South Korea will "pay an expensive price" for continuing to fire on a North Korean navy patrol boat as it pulled back from a naval clash on Monday, Pyongyang warned today (see GSN, Nov. 11).
The North's official Rodong Sinmun newspaper stated in a commentary that "warmongers who like to play with fire will be certain to pay an expensive price," Reuters reported.
The exchange of fire between two ships on the Yellow Sea was the first such incident in seven years. The neighboring states have observed an uneasy truce since the end of the Korean War in 1953.
"The armed clash on the West (Yellow) Sea was not an accident but was a premeditated act of aggression by the South's military seeking intensifying of tensions on the Korean Peninsula," according to the newspaper (Jack Kim, Reuters, Nov. 12).
The naval clash followed close on the heels of an announcement by the U.S. State Department that it had accepted the North's invitation to dispatch U.S. senior envoy Stephen Bosworth to Pyongyang before year's end for direct talks. Washington wants the meeting to lead quickly to resumption of talks intended to produce North Korean denuclearization.
The multilateral nuclear negotiations last occurred in December 2008. The talks also include China, Japan, Russia and South Korea.
The timing of the incident has led some to believe that the North is attempting to escalate matters in order to strengthen its bargaining position.
"It is aimed at extracting concessions from the U.S. by making it seem as if hawks are pitted against doves in Pyongyang ahead of negotiations," South Korean academic Yoon Deok-min told the Associated Press (Matthew Lee, Associated Press/Google News, Nov. 11).
Meanwhile, North Korea's No. 2 leader, Kim Yong Nam, met with French special envoy Jack Lang in Pyongyang today, Agence France-Presse reported.
Lang is in the middle of a weeklong fact-finding trip to the country that is believed to include discussions on the North's nuclear program. The country's official Korean Central News Agency said Lang also met with North Korean Foreign Minister Pak Ui Chun.
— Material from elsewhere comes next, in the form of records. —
/-!
# `RigorousRGSmallParameter` (Slade, Theorem 1.4.1): the duality between local field monomials
# and binomial polynomial test functions — Lemma 2.1.2(i) of [BS-rg-loc], the core of the
# existence of the localisation operator `Loc`

Companion ("proof architecture") file of
`Literature/Barriers/CriticalPhenomena/RigorousRGSmallParameter.lean`, continuing
`…LocalMonomials` (the monomials `M_{m,a}` and the zero-field pairing formula (2.2) of
[BS-rg-loc] in slot-contraction form). The localisation operator `Loc_X` of [BS-rg-loc]
(Definition 1.3.2; used by Slade §4.2 and by [BS-rg-step] to build the map of Slade's
Theorem 6.3.1) exists because the monomials `{M_{m,a}}_{m ∈ 𝔳_+}` and the polynomial test
functions `{f_m^{(a)}}_{m ∈ 𝔳_+}` are DUAL under the zero-field pairing: Lemma 2.1.2(i),
`⟨M_{m,a}, f^{(a)}_{m'}⟩_0 = δ_{m,m'}`, where `f_m^{(a)} = N_m S b_m^{(a)}` and
`b^{(a)}_{m,z} = ∏_k binom(z_k - a, α_k)` (display (2.3)) is the lattice-Taylor ("binomial") basis
of the polynomial test functions. This file PROVES that duality for the concrete model (one real
boson species with `n` components on the torus `TorusSite d M`), in the following form:

* `⟨M_{m,a}, β_1 ⊗ ⋯ ⊗ β_p⟩_0 = (1/p!)·perm(r_{c_k}(β_j))` for every ordered product test function
  (`TphiPairing_monomial_tensorTF`, "the permanent formula" — the explicit content of (2.2) on
  product test functions), with the single contractions `r_{(i,α)}(β) = ∇^α β(·,i)(a)`;
* for the one-point binomials `b_{(i',α')}(x,i) = 𝟙{i=i'}∏_j binom(z_j(x), α'_j)` in the
  coordinate `z = coord a` of the patch around `a`, and forward multi-indices,
  `r_{(i,α)}(b_{(i',α')}) = 𝟙{i = i'}𝟙{α ≈ α'}` (`rowC_fwd_binomTF`: Pascal's rule for the
  binomial polynomials `Ring.choose` and `binom(0,k) = 𝟙{k=0}`; no wrapping around the torus:
  `|α| ≤ M/2`);
* hence `⟨M_{m,a}, b_{m'}⟩_0 = pcount(m,m')/p!` with the pattern permanent `pcount` (number of
  bijections matching equivalent factors), which vanishes unless `m` and `m'` list equivalent
  factors up to order (`perm_of_pcount_ne_zero`) and is `≥ 1` on the diagonal
  (`one_le_pcount_self`), so that with `f_{m} := (p!/pcount(m,m))·b_m` (`dualTF`):
  **`⟨M_{m,a}, f_m⟩_0 = 1` and `⟨M_{m,a}, f_{m'}⟩_0 = 0` for inequivalent `m, m'`**
  (`TphiPairing_monomial_dualTF_self`, `TphiPairing_monomial_dualTF_eq_zero`) — Lemma 2.1.2(i)
  for any family of pairwise inequivalent representatives `m ∈ 𝔳_+`.

Remark on faithfulness: [BS-rg-loc] take `f_m = N_m S b_m` with the symmetrisation `S` of
[BS-rg-norm]; since `⟨F, Sg⟩_0 = ⟨F, g⟩_0` for `F ∈ 𝒩` (the coefficients are symmetric,
`Tphi.coeff_perm`), pairings with elements of `𝒩` — all that `Loc` uses — are unchanged, and we
work with the ordered product `b_m` directly; `N_m = p!/pcount(m,m)` is their normalisation (2.5)
("chosen so that the case `m = m'` holds").

Sources: D. C. Brydges, G. Slade, *A renormalisation group method. II. Approximation by local
polynomials*, J. Stat. Phys. 159 (2015) 461–491, arXiv:1403.7253, read from the TeX source: §1.3
(coordinates and coordinate patches; the monomial test functions `p_m(z) = ∏_k z_k^{α_k}`), §2.1 (displays (2.2)–(2.5),
Lemma 2.1.2(i)), §3.2 (its proof).

## What this file provides (definitions with proved properties; no named fact)

* `tensorTF` (ordered product test functions; `tensorTF_eq_zero_of_length`, `tensorTF_insertIdx`),
  `rowC` (single contraction), **`slotOp_tensorTF`** (`T_c(⊗β) = |β|⁻¹Σ_k r_c(β_k) ⊗(β∖β_k)`),
  `lperm` (permanent by Laplace expansion), `TphiPairing_monomial_zero_congr`,
  **`TphiPairing_monomial_tensorTF`** (the permanent formula).
* `coord` (the coordinate of [BS-rg-loc] §1.3 around `a`, via `ZMod.valMinAbs`), `offsetPt`,
  `coord_offsetPt`, `binomTF` (one-point binomial test functions (2.3)), `fwd`, `cls`,
  **`fdiffs_multiBinom`** (forward differences of `∏_j binom(z_j,t_j)`), **`rowC_fwd_binomTF`**.
* `pcount` (pattern permanent) with `lperm_binomTF`, `pcount_nonneg`, `one_le_pcount_self`,
  `perm_of_pcount_ne_zero`; `dualTF` (`f_m^{(a)}`), **`TphiPairing_monomial_dualTF`**,
  `TphiPairing_monomial_dualTF_self`, `TphiPairing_monomial_dualTF_eq_zero` (Lemma 2.1.2(i)).

## References

* [BrydgesSlade2015RGII] D. C. Brydges, G. Slade, *A renormalisation group method. II.
  Approximation by local polynomials*, J. Stat. Phys. 159 (2015) 461–491, arXiv:1403.7253 —
  §1.3, §2.1 (Lemma 2.1.2), §3.2.
* [BrydgesSlade2015RGI] D. C. Brydges, G. Slade, *A renormalisation group method. I.*,
  J. Stat. Phys. 159 (2015) 421–460, arXiv:1403.7244 — §3.4 (the symmetrisation `S`).
* [Slade2017] G. Slade, *Critical exponents for long-range O(n) models below the upper critical
  dimension*, Commun. Math. Phys. 358 (2018) 343–436, arXiv:1611.06169 — §4.2 (Loc).
-/

noncomputable section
The French envoy declined to say whether he would be meeting with reclusive North Korean leader Kim Jong Il during his trip, which is expected to conclude tomorrow (Agence France-Presse/Straits Times, Nov. 12).
Elsewhere, U.S. Secretary of State Hillary Clinton on Monday praised China for its cooperation in enforcing heightened U.N. Security Council sanctions against the North after its second nuclear test in the spring, the Yonhap News Agency reported.
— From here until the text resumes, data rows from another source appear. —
omit [IsManifold (𝓡 (m + 1)) ∞ M] in
/-- **Mayer–Vietoris at the cone point: `ĉ|_∞` generates `Hₘ₊₂(Ŵ | ∞; ℤ)`.** See the module
docstring for the argument. [cite: KervaireMilnorAnnals1963, §7, footnote pp. 528–529] [cite: HatcherAT2002, §2.2 (Mayer–Vietoris) and Prop. 2.22] -/
theorem isGenerator_toLocal_capClass_infty [ConnectedSpace M] (hκ : ∀ x : M, κ.collar (x, 0) = c₀.incl x)
    {z : relativeSingularHomology ℤ ℤ c₀.W ((𝓡∂ (m + 1 + 1)).boundary c₀.W) (m + 1 + 1)}
    (hz : IsRelFundamentalClass ℤ ((𝓡∂ (m + 1 + 1)).boundary c₀.W) z) :
    ∃ e : localHomology ℤ ℤ (ClosedModel (m + 1) c₀.W) ClosedModel.infty (m + 1 + 1) ≃ₗ[ℤ] ℤ,
      e (singularHomology.toLocal ℤ ℤ ClosedModel.infty (m + 1 + 1) (c₀.capClass z)) = 1 := by
  have hBU : ((𝓡∂ (m + 1 + 1)).boundary c₀.W) ⊆ (κ.below 1) := c₀.boundary_subset_below hκ zero_lt_one
  have hAP : (c₀.punctCone κ) ⊆ c₀.punct := inter_subset_right
  have hAU : (c₀.punctCone κ) ⊆ (c₀.collarConeNhd κ) := inter_subset_left
  have hinf : ClosedModel.infty ∈ (c₀.collarConeNhd κ) := c₀.infty_mem_collarConeNhd hκ
  -- the W-side class
  set zU := relativeSingularHomology.map ℤ ℤ (ContinuousMap.id c₀.W) (mapsTo_id_of_subset hBU) (m + 1 + 1) z with hzU
  haveI hE3 := c₀.isIso_map_valICM_strip hκ (m + 1 + 1)
  set E3 := relativeSingularHomology.map ℤ ℤ c₀.valICM (c₀.mapsTo_val_stripInterior κ) (m + 1 + 1) with hE3def
  set yO := inv E3 zU with hyO
  have hE3y : E3 yO = zU := by rw [hyO, ← ModuleCat.comp_apply, IsIso.inv_hom_id, ModuleCat.id_apply]
  set a := relativeSingularHomology.map ℤ ℤ c₀.coeCM (c₀.mapsTo_coeCM_strip_punctCone hκ) (m + 1 + 1) yO with ha
  -- the cone-side class
  haveI hE1 := c₀.isIso_map_collarConeNhd_punct hκ (m + 1 + 1)
  set E1 := relativeSingularHomology.map ℤ ℤ (subsetIncl (c₀.collarConeNhd κ)) (mapsTo_preimage Subtype.val c₀.punct) (m + 1 + 1) with hE1def
  set w₀ := inv E1 (singularHomology.toLocal ℤ ℤ ClosedModel.infty (m + 1 + 1) (c₀.capClass z)) with hw₀
  have hE1w : E1 w₀ = singularHomology.toLocal ℤ ℤ ClosedModel.infty (m + 1 + 1) (c₀.capClass z) := by
    rw [hw₀, ← ModuleCat.comp_apply, IsIso.inv_hom_id, ModuleCat.id_apply]
  set b := relativeSingularHomology.map ℤ ℤ (subsetIncl (c₀.collarConeNhd κ)) (c₀.mapsTo_val_punct_punctCone (κ := κ)) (m + 1 + 1) w₀ with hb
  -- `j_A (c₀.capClass z)`
  set jA := relativeSingularHomology.ofAbsolute ℤ ℤ (ClosedModel (m + 1) c₀.W) (c₀.punctCone κ) (m + 1 + 1) (c₀.capClass z) with hjA
  -- the two restrictions of `j_A (c₀.capClass z) - a - b` vanish
  have hPmap : relativeSingularHomology.map ℤ ℤ (ContinuousMap.id (ClosedModel (m + 1) c₀.W)) (mapsTo_id_of_subset hAP) (m + 1 + 1)
      (jA - a - b) = 0 := by
    rw [map_sub, map_sub]
    -- `j_A (c₀.capClass z) ↦ (c₀.capClass z)|_∞`
    have h1 : relativeSingularHomology.map ℤ ℤ (ContinuousMap.id (ClosedModel (m + 1) c₀.W)) (mapsTo_id_of_subset hAP) (m + 1 + 1) jA =
        singularHomology.toLocal ℤ ℤ ClosedModel.infty (m + 1 + 1) (c₀.capClass z) := by
      rw [hjA, ← ModuleCat.comp_apply, relativeSingularHomology.ofAbsolute_comp_map, singularHomology.map_id,
        Category.id_comp]
      rfl
    -- `a ↦ 0` (it comes from `H(W ∖ ∂W, W ∖ ∂W) = 0`)
    have h2 : relativeSingularHomology.map ℤ ℤ (ContinuousMap.id (ClosedModel (m + 1) c₀.W)) (mapsTo_id_of_subset hAP) (m + 1 + 1) a = 0 := by
      have hOP : MapsTo (c₀.coeCM : ManifoldInterior (m + 1) c₀.W → (ClosedModel (m + 1) c₀.W)) univ c₀.punct := fun v _ => OnePoint.coe_ne_infty v
      have hfac : relativeSingularHomology.map ℤ ℤ c₀.coeCM (c₀.mapsTo_coeCM_strip_punctCone hκ) (m + 1 + 1) ≫
          relativeSingularHomology.map ℤ ℤ (ContinuousMap.id (ClosedModel (m + 1) c₀.W)) (mapsTo_id_of_subset hAP) (m + 1 + 1) =
          relativeSingularHomology.map ℤ ℤ (ContinuousMap.id _) (mapsTo_id_of_subset (subset_univ _)) (m + 1 + 1) ≫
            relativeSingularHomology.map ℤ ℤ c₀.coeCM hOP (m + 1 + 1) := by
        rw [← relativeSingularHomology.map_comp, ← relativeSingularHomology.map_comp]
        rfl
      rw [ha, ← ModuleCat.comp_apply, hfac, ModuleCat.comp_apply,
        eq_zero_of_isZero' ℤ (isZero_relativeSingularHomology_univ ℤ ℤ (m + 1 + 1)) (relativeSingularHomology.map ℤ ℤ
          (ContinuousMap.id _) (mapsTo_id_of_subset (subset_univ _)) (m + 1 + 1) yO), map_zero]
    -- `b ↦ E1 w₀ = (c₀.capClass z)|_∞`
    have h3 : relativeSingularHomology.map ℤ ℤ (ContinuousMap.id (ClosedModel (m + 1) c₀.W)) (mapsTo_id_of_subset hAP) (m + 1 + 1) b =
        singularHomology.toLocal ℤ ℤ ClosedModel.infty (m + 1 + 1) (c₀.capClass z) := by
      have hfac : relativeSingularHomology.map ℤ ℤ (subsetIncl (c₀.collarConeNhd κ)) (c₀.mapsTo_val_punct_punctCone (κ := κ)) (m + 1 + 1) ≫
          relativeSingularHomology.map ℤ ℤ (ContinuousMap.id (ClosedModel (m + 1) c₀.W)) (mapsTo_id_of_subset hAP) (m + 1 + 1) = E1 := by
        rw [hE1def, ← relativeSingularHomology.map_comp]
        rfl
      rw [hb, ← ModuleCat.comp_apply, hfac, hE1w]
    rw [h1, h2, h3, sub_zero, sub_self]
  have hUmap : relativeSingularHomology.map ℤ ℤ (ContinuousMap.id (ClosedModel (m + 1) c₀.W)) (mapsTo_id_of_subset hAU) (m + 1 + 1)
      (jA - a - b) = 0 := by
    rw [map_sub, map_sub]
    have hBUh : MapsTo (boundaryCollapse (m + 1) c₀.W) ((𝓡∂ (m + 1 + 1)).boundary c₀.W) (c₀.collarConeNhd κ) :=
      (mapsTo_boundaryCollapse (m + 1) c₀.W).mono_right (singleton_subset_iff.2 hinf)
    -- `j_A (c₀.capClass z) ↦ q⁎ z` read in `(Ŵ, Û)`
    have h1 : relativeSingularHomology.map ℤ ℤ (ContinuousMap.id (ClosedModel (m + 1) c₀.W)) (mapsTo_id_of_subset hAU) (m + 1 + 1) jA =
        relativeSingularHomology.map ℤ ℤ (boundaryCollapse (m + 1) c₀.W) hBUh (m + 1 + 1) z := by
      rw [hjA, ← ModuleCat.comp_apply, relativeSingularHomology.ofAbsolute_comp_map, singularHomology.map_id,
        Category.id_comp]
      exact c₀.ofAbsolute_capClass_of_mem z hinf
    -- `a ↦ q⁎ z` too (`coe = q ∘ val` and `val⁎ yO = zU`)
    have h2 : relativeSingularHomology.map ℤ ℤ (ContinuousMap.id (ClosedModel (m + 1) c₀.W)) (mapsTo_id_of_subset hAU) (m + 1 + 1) a =
        relativeSingularHomology.map ℤ ℤ (boundaryCollapse (m + 1) c₀.W) hBUh (m + 1 + 1) z := by
      have hfac : relativeSingularHomology.map ℤ ℤ c₀.coeCM (c₀.mapsTo_coeCM_strip_punctCone hκ) (m + 1 + 1) ≫
          relativeSingularHomology.map ℤ ℤ (ContinuousMap.id (ClosedModel (m + 1) c₀.W)) (mapsTo_id_of_subset hAU) (m + 1 + 1) =
          E3 ≫ relativeSingularHomology.map ℤ ℤ (boundaryCollapse (m + 1) c₀.W)
            (c₀.mapsTo_boundaryCollapse_below_collarConeNhd hκ) (m + 1 + 1) := by
        rw [hE3def, ← relativeSingularHomology.map_comp, ← relativeSingularHomology.map_comp]
        exact relativeSingularHomology.map_congr ℤ ℤ c₀.boundaryCollapse_comp_valICM.symm _ _ (m + 1 + 1)
      have hfac2 : relativeSingularHomology.map ℤ ℤ (ContinuousMap.id c₀.W) (mapsTo_id_of_subset hBU) (m + 1 + 1) ≫
          relativeSingularHomology.map ℤ ℤ (boundaryCollapse (m + 1) c₀.W)
            (c₀.mapsTo_boundaryCollapse_below_collarConeNhd hκ) (m + 1 + 1) =
          relativeSingularHomology.map ℤ ℤ (boundaryCollapse (m + 1) c₀.W) hBUh (m + 1 + 1) := by
        rw [← relativeSingularHomology.map_comp]
        rfl
      rw [ha, ← ModuleCat.comp_apply, hfac, ModuleCat.comp_apply, hE3y, hzU, ← ModuleCat.comp_apply, hfac2]
    -- `b ↦ 0` (through `H(Û, Û) = 0`)
    have h3 : relativeSingularHomology.map ℤ ℤ (ContinuousMap.id (ClosedModel (m + 1) c₀.W)) (mapsTo_id_of_subset hAU) (m + 1 + 1) b = 0 := by
      have hUU : MapsTo (Subtype.val : ↥(c₀.collarConeNhd κ) → (ClosedModel (m + 1) c₀.W)) univ (c₀.collarConeNhd κ) := fun u _ => u.2
      have hfac : relativeSingularHomology.map ℤ ℤ (subsetIncl (c₀.collarConeNhd κ)) (c₀.mapsTo_val_punct_punctCone (κ := κ)) (m + 1 + 1) ≫
          relativeSingularHomology.map ℤ ℤ (ContinuousMap.id (ClosedModel (m + 1) c₀.W)) (mapsTo_id_of_subset hAU) (m + 1 + 1) =
          relativeSingularHomology.map ℤ ℤ (ContinuousMap.id _) (mapsTo_id_of_subset (subset_univ _)) (m + 1 + 1) ≫
            relativeSingularHomology.map ℤ ℤ (subsetIncl (c₀.collarConeNhd κ)) hUU (m + 1 + 1) := by
        rw [← relativeSingularHomology.map_comp, ← relativeSingularHomology.map_comp]
        rfl
      rw [hb, ← ModuleCat.comp_apply, hfac, ModuleCat.comp_apply,
        eq_zero_of_isZero' ℤ (isZero_relativeSingularHomology_univ ℤ ℤ (m + 1 + 1)) (relativeSingularHomology.map ℤ ℤ
          (ContinuousMap.id _) (mapsTo_id_of_subset (subset_univ _)) (m + 1 + 1) w₀), map_zero]
    rw [h1, h2, h3, sub_self, sub_zero]
  -- hence `j_A (c₀.capClass z) = a + b`
  have hsum : jA - a - b = 0 :=
    relativeSingularHomology.eq_zero_of_map_eq_zero_of_cover ℤ ℤ
      (c₀.interior_compl_infty_union_interior_collarConeNhd hκ ▸ by rw [union_comm]) (m + 1 + 1) (jA - a - b) hPmap hUmap
  -- apply `∂ : H(Ŵ, (c₀.punctCone κ)) → H((c₀.punctCone κ))`: `∂ b = -∂ a`
  have hδ : relativeSingularHomology.δ ℤ ℤ (ClosedModel (m + 1) c₀.W) (c₀.punctCone κ) (m + 1) b = -relativeSingularHomology.δ ℤ ℤ (ClosedModel (m + 1) c₀.W) (c₀.punctCone κ) (m + 1) a := by
    have h0 : relativeSingularHomology.δ ℤ ℤ (ClosedModel (m + 1) c₀.W) (c₀.punctCone κ) (m + 1) jA = 0 := by
      rw [hjA, ← ModuleCat.comp_apply, relativeSingularHomology.ofAbsolute_comp_δ]
      rfl
    have : jA = a + b := by
      have h := hsum
      rw [sub_sub, sub_eq_zero] at h
      exact h
    rw [this, map_add] at h0
    exact eq_neg_of_add_eq_zero_right h0
  -- `∂ a` is a generator of `Hₘ₊₁((c₀.punctCone κ))`
  have hgen_a : ∃ e : singularHomology ℤ ℤ ↥(c₀.punctCone κ) (m + 1) ≃ₗ[ℤ] ℤ,
      e (relativeSingularHomology.δ ℤ ℤ (ClosedModel (m + 1) c₀.W) (c₀.punctCone κ) (m + 1) a) = 1 := by
    -- `∂ a = ρ_a (∂ yO)`
    have hna : relativeSingularHomology.δ ℤ ℤ (ClosedModel (m + 1) c₀.W) (c₀.punctCone κ) (m + 1) a =
        singularHomology.map ℤ ℤ (subsetRestrict c₀.coeCM (c₀.mapsTo_coeCM_strip_punctCone hκ)) (m + 1)
          (relativeSingularHomology.δ ℤ ℤ _ (c₀.stripInterior κ) (m + 1) yO) := by
      rw [ha, relativeSingularHomology.δ_map_apply]
    rw [hna]
    haveI := c₀.isIso_map_subsetRestrict_coeCM hκ (m + 1)
    refine (exists_linearEquiv_apply_eq_one_iff_of_isIso _ _).2 ?_
    -- `σ⁎ (∂ yO) = ∂ zU = i⁎ (∂ z)`, `σ⁎` and `i⁎` isomorphisms, `∂ z` a generator
    have hσ : singularHomology.map ℤ ℤ (c₀.stripIncl κ) (m + 1)
        (relativeSingularHomology.δ ℤ ℤ _ (c₀.stripInterior κ) (m + 1) yO) =
        relativeSingularHomology.δ ℤ ℤ c₀.W (κ.below 1) (m + 1) zU := by
      rw [← hE3y, hE3def, relativeSingularHomology.δ_map_apply]
    have hi : relativeSingularHomology.δ ℤ ℤ c₀.W (κ.below 1) (m + 1) zU =
        singularHomology.map ℤ ℤ (subsetInclusion hBU) (m + 1)
          (relativeSingularHomology.δ ℤ ℤ c₀.W ((𝓡∂ (m + 1 + 1)).boundary c₀.W) (m + 1) z) := by
      rw [hzU, relativeSingularHomology.δ_map_apply]
      rfl
    haveI := c₀.isIso_map_stripIncl hκ (m + 1)
    haveI := c₀.isIso_map_inclusion_boundary_below hκ zero_lt_one (m + 1)
    refine (exists_linearEquiv_apply_eq_one_iff_of_isIso (singularHomology.map ℤ ℤ (c₀.stripIncl κ) (m + 1)) _).1 ?_
    rw [hσ, hi]
    exact (exists_linearEquiv_apply_eq_one_iff_of_isIso _ _).2 (c₀.isGenerator_δ_of_isRelFundamentalClass hz)
  -- hence `∂ b`, `∂ w₀`, `w₀` and `(c₀.capClass z)|_∞ = E1 w₀` are generators
  have hgen_b : ∃ e : singularHomology ℤ ℤ ↥(c₀.punctCone κ) (m + 1) ≃ₗ[ℤ] ℤ,
      e (relativeSingularHomology.δ ℤ ℤ (ClosedModel (m + 1) c₀.W) (c₀.punctCone κ) (m + 1) b) = 1 := by
    rw [hδ]
    exact exists_linearEquiv_apply_eq_one_neg hgen_a
  have hnb : relativeSingularHomology.δ ℤ ℤ (ClosedModel (m + 1) c₀.W) (c₀.punctCone κ) (m + 1) b =
      singularHomology.map ℤ ℤ (subsetRestrict (subsetIncl (c₀.collarConeNhd κ)) (c₀.mapsTo_val_punct_punctCone (κ := κ))) (m + 1)
        (relativeSingularHomology.δ ℤ ℤ ↥(c₀.collarConeNhd κ) (Subtype.val ⁻¹' c₀.punct) (m + 1) w₀) := by
    rw [hb, relativeSingularHomology.δ_map_apply]
  rw [hnb] at hgen_b
  haveI := c₀.isIso_map_subsetRestrict_val (κ := κ) (m + 1)
  have hgen_δw : ∃ e : singularHomology ℤ ℤ ↥(Subtype.val ⁻¹' c₀.punct : Set ↥(c₀.collarConeNhd κ)) (m + 1) ≃ₗ[ℤ] ℤ,
      e (relativeSingularHomology.δ ℤ ℤ ↥(c₀.collarConeNhd κ) (Subtype.val ⁻¹' c₀.punct) (m + 1) w₀) = 1 :=
    (exists_linearEquiv_apply_eq_one_iff_of_isIso _ _).1 hgen_b
  haveI : ContractibleSpace ↥(c₀.collarConeNhd κ) := c₀.contractibleSpace_collarConeNhd hκ
  haveI := isIso_δ_of_contractibleSpace ℤ ℤ (X := ↥(c₀.collarConeNhd κ)) (Subtype.val ⁻¹' c₀.punct) (Nat.succ_ne_zero m)
  have hgen_w : ∃ e : relativeSingularHomology ℤ ℤ ↥(c₀.collarConeNhd κ) (Subtype.val ⁻¹' c₀.punct) (m + 1 + 1) ≃ₗ[ℤ] ℤ, e w₀ = 1 :=
    (exists_linearEquiv_apply_eq_one_iff_of_isIso _ _).1 hgen_δw
  rw [← hE1w]
  exact (exists_linearEquiv_apply_eq_one_iff_of_isIso E1 _).2 hgen_w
"They have been extremely helpful with respect to North Korea," Clinton in an interview for the "Charlie Rose Show." "They know that they can't just turn a blind eye to North Korea's provocative behavior, that it's very destabilizing, and it isn't to be left to others."
Beijing is North Korea's main supporter on the international stage. In the past China has moved to block critical U.N. Security Council resolutions against its neighbor.
"Look at what we achieved with North Korea," Clinton said. "We got China and Russia, along with Japan and South Korea, working with us to impose the toughest sanctions ever. Now why then is North Korea beginning to say they want to talk? They want to talk because they see a united front against them" (Hwang Doo-hyong, Yonhap News Agency, Nov. 10).
Victor Cha, President George W. Bush's top adviser on the North, told CNN that Beijing has the most negotiating sway with Pyongyang.
"The Chinese have the most material leverage on North Korea," Cha said. "They are the host of the six-party talks."
He suggested that Obama should meet with Chinese President Hu Jintao to work out a plan for bringing North Korea back to negotiating table.
Former U.N. chief weapons inspector Hans Blix said that China might only go so far in pressuring North Korea.
"There is a limit to how far [China] may want to go. They don't want to be so rough that you have an uproar in North Korea," Blix said, He added: "Nor will they want North Korea to be gobbled up by South Korea and have the United States moving up to the Yalu River again."
Cha speculated that North Korea might argue that the international community should allow it to keep a portion of its nuclear capability.
"They've come so far now for whatever reason that they probably feel as though retaining soem semblance of a nuclear deterrent is in the best interest as they trade some of it away for many goodies from the outside world" (Christiane Amanpour, CNN, Nov. 11).